Netnography is a new qualitative method developed specifically to investigate consumer behavior on the Internet. Netnography is based on the evaluative standards, the history and the techniques of cultural anthropology (Kozinets 1997, 1998; Kozinets and Handelman 1998). Resulting from a netnographic investigation is the written account derived from the fieldwork conducted in a computer-mediated environment. A large number of methodological tools are currently being adapted that arm consumer behavior researchers interested in studying cultures and communities residing on the Internet (Kozinets 1997, 1998; Kozinets and Handelman 1998).

Netnographic methods require the researcher to become immersed in the activities occurring on the Internet, through observation and participation in a particular site, community, or subculture existing on-line. Clearly, netnography, like cultural anthropology, and cultural studies requires the full participation in the culture being studied. The resulting data from a netnographic investigation are the field notes taken about the researcher’s participation, combined with the text downloaded from the site of interest. In our investigation, the second data set resulted in approximately 200 postings to the bulletin board.

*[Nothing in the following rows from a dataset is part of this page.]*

/-- **`Lᵖ`-continuity of `w ↦ p̃[w]` on the class**: if `aₙ`, `a` are measurable with
`|aₙ|², |a|² ∈ Lᵖ` and `‖|aₙ - a| |aₙ + a|‖_p → 0`, then `p̃[aₙ] → p̃[a]` in `Lᵖ` (the bilinear
estimate `exists_eLpNorm_normalisedPressure_sub_le`). [cite: Stein1971, Ch. II §4.2 Thm 3; Tsai1998, Lemma 2.1 proof (p. 34)] -/
theorem tendsto_eLpNorm_normalisedPressure_sub_of_sq (hp1 : 1 < p) (hp2 : p < ⊤)
    {a : ℕ → (EuclideanSpace ℝ (Fin 3)) → (EuclideanSpace ℝ (Fin 3))} {a₀ : (EuclideanSpace ℝ (Fin 3)) → (EuclideanSpace ℝ (Fin 3))} (ham : ∀ n, AEStronglyMeasurable (a n) volume)
    (ha₀m : AEStronglyMeasurable a₀ volume) (ha2 : ∀ n, MemLp (fun y => ‖a n y‖ ^ 2) p volume)
    (ha₀2 : MemLp (fun y => ‖a₀ y‖ ^ 2) p volume)
    (h : Tendsto (fun n => eLpNorm (fun y => ‖a n y - a₀ y‖ * ‖a n y + a₀ y‖) p volume) atTop
      (𝓝 0)) :
    Tendsto (fun n => eLpNorm (fun x => normalisedPressure (a n) x - normalisedPressure a₀ x) p
      volume) atTop (𝓝 0) := by
  obtain ⟨C, hCt, hC⟩ := exists_eLpNorm_normalisedPressure_sub_le hp1 hp2
  have hlim : Tendsto (fun n => C * eLpNorm (fun y => ‖a n y - a₀ y‖ * ‖a n y + a₀ y‖) p volume)
      atTop (𝓝 0) := by
    simpa using ENNReal.Tendsto.const_mul h (Or.inr hCt)
  exact tendsto_of_tendsto_of_tendsto_of_le_of_le tendsto_const_nhds hlim (fun n => zero_le)
    fun n => hC (a n) a₀ (ham n) ha₀m (ha2 n) ha₀2

/-- **Continuity `L²ᵖ → Lᵖ`**: if `aₙ → a` in `L²ᵖ` (all in `L²ᵖ`), then `p̃[aₙ] → p̃[a]` in
`Lᵖ` (`‖|aₙ-a||aₙ+a|‖_p ≤ ‖aₙ-a‖_{2p}(‖aₙ-a‖_{2p} + 2‖a‖_{2p})`). [cite: Tsai1998, Lemma 2.1 proof (p. 34)] -/
theorem tendsto_eLpNorm_normalisedPressure_sub_of_tendsto_two_mul (hp1 : 1 < p) (hp2 : p < ⊤)
    {a : ℕ → (EuclideanSpace ℝ (Fin 3)) → (EuclideanSpace ℝ (Fin 3))} {a₀ : (EuclideanSpace ℝ (Fin 3)) → (EuclideanSpace ℝ (Fin 3))} (ha : ∀ n, MemLp (a n) (2 * p) volume)
    (ha₀ : MemLp a₀ (2 * p) volume)
    (h : Tendsto (fun n => eLpNorm (fun y => a n y - a₀ y) (2 * p) volume) atTop (𝓝 0)) :
    Tendsto (fun n => eLpNorm (fun x => normalisedPressure (a n) x - normalisedPressure a₀ x) p
      volume) atTop (𝓝 0) := by
  have h12p : (1 : ℝ≥0∞) ≤ 2 * p :=
    calc (1 : ℝ≥0∞) = 1 * 1 := (one_mul 1).symm
      _ ≤ 2 * p := mul_le_mul' (by norm_num) hp1.le
  refine tendsto_eLpNorm_normalisedPressure_sub_of_sq hp1 hp2 (fun n => (ha n).1) ha₀.1
    (fun n => memLp_norm_sq_of_memLp_two_mul (ha n)) (memLp_norm_sq_of_memLp_two_mul ha₀) ?_
  -- `‖|aₙ - a||aₙ + a|‖_p ≤ ‖aₙ - a‖_{2p} ‖aₙ + a‖_{2p} ≤ ‖aₙ - a‖_{2p} (‖aₙ - a‖_{2p} + 2‖a‖_{2p})`
  have hbound : ∀ n, eLpNorm (fun y => ‖a n y - a₀ y‖ * ‖a n y + a₀ y‖) p volume ≤
      eLpNorm (fun y => a n y - a₀ y) (2 * p) volume *
        (eLpNorm (fun y => a n y - a₀ y) (2 * p) volume + 2 * eLpNorm a₀ (2 * p) volume) := by
    intro n
    have hdm : AEStronglyMeasurable (fun y => a n y - a₀ y) volume := (ha n).1.sub ha₀.1
    have hsm : AEStronglyMeasurable (fun y => a n y + a₀ y) volume := (ha n).1.add ha₀.1
    have h2m : AEStronglyMeasurable (fun y => (2 : ℝ) • a₀ y) volume := ha₀.1.const_smul (2 : ℝ)
    -- `aₙ + a = (aₙ - a) + 2a`
    have e : (fun y => a n y + a₀ y) = (fun y => a n y - a₀ y) + fun y => (2 : ℝ) • a₀ y := by
      funext y; simp only [Pi.add_apply, two_smul]; abel
    have e2 : eLpNorm (fun y => (2 : ℝ) • a₀ y) (2 * p) volume = 2 * eLpNorm a₀ (2 * p) volume := by
      rw [show (fun y => (2 : ℝ) • a₀ y) = (2 : ℝ) • a₀ from rfl, eLpNorm_const_smul,
        Real.enorm_eq_ofReal zero_le_two, ENNReal.ofReal_ofNat]
    have hsum_le : eLpNorm (fun y => a n y + a₀ y) (2 * p) volume ≤
        eLpNorm (fun y => a n y - a₀ y) (2 * p) volume + 2 * eLpNorm a₀ (2 * p) volume := by
      rw [e, ← e2]
      exact eLpNorm_add_le hdm h2m h12p
    exact (eLpNorm_norm_mul_norm_le_two_mul hdm hsm p).trans (mul_le_mul' le_rfl hsum_le)
  have hlim : Tendsto (fun n => eLpNorm (fun y => a n y - a₀ y) (2 * p) volume *
      (eLpNorm (fun y => a n y - a₀ y) (2 * p) volume + 2 * eLpNorm a₀ (2 * p) volume)) atTop
      (𝓝 0) := by
    have h2 : Tendsto (fun n => eLpNorm (fun y => a n y - a₀ y) (2 * p) volume +
        2 * eLpNorm a₀ (2 * p) volume) atTop (𝓝 (0 + 2 * eLpNorm a₀ (2 * p) volume)) :=
      h.add tendsto_const_nhds
    have hb : (0 : ℝ≥0∞) + 2 * eLpNorm a₀ (2 * p) volume ≠ ⊤ := by
      rw [zero_add]; exact ENNReal.mul_ne_top ENNReal.ofNat_ne_top ha₀.eLpNorm_lt_top.ne
    have h3 := ENNReal.Tendsto.mul h (Or.inr hb) h2 (Or.inr ENNReal.zero_ne_top)
    rw [zero_mul] at h3
    exact h3
  exact tendsto_of_tendsto_of_tendsto_of_le_of_le tendsto_const_nhds hlim (fun n => zero_le) hbound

Following research ethics suggested by other researchers involved in netnography (Sharf 1999), we announced on the bulletin board our presence as researchers interested in the topic of empty nest women, and of our plans to prepare research papers on this topic. We believe that we benefitted from the fact that the three members of our research team are women, and that two of the three team members are themselves empty nesters negotiating the same role transition as the participants in the bulletin board.

FINDINGS

In the analysis and interpretation of our data sets four main themes emerged: the distress caused by this role transition and identity transformation; the evaluation and redefinition of self which flowed from this experience of role status change and identity transformation; the use of transitional objects in the reconstruction of self; and enacting love and mothering through production and consumption. We will let our informants illustrate each of the themes we have identified, using representative comments from both the bulletin board and from the in-person interviews.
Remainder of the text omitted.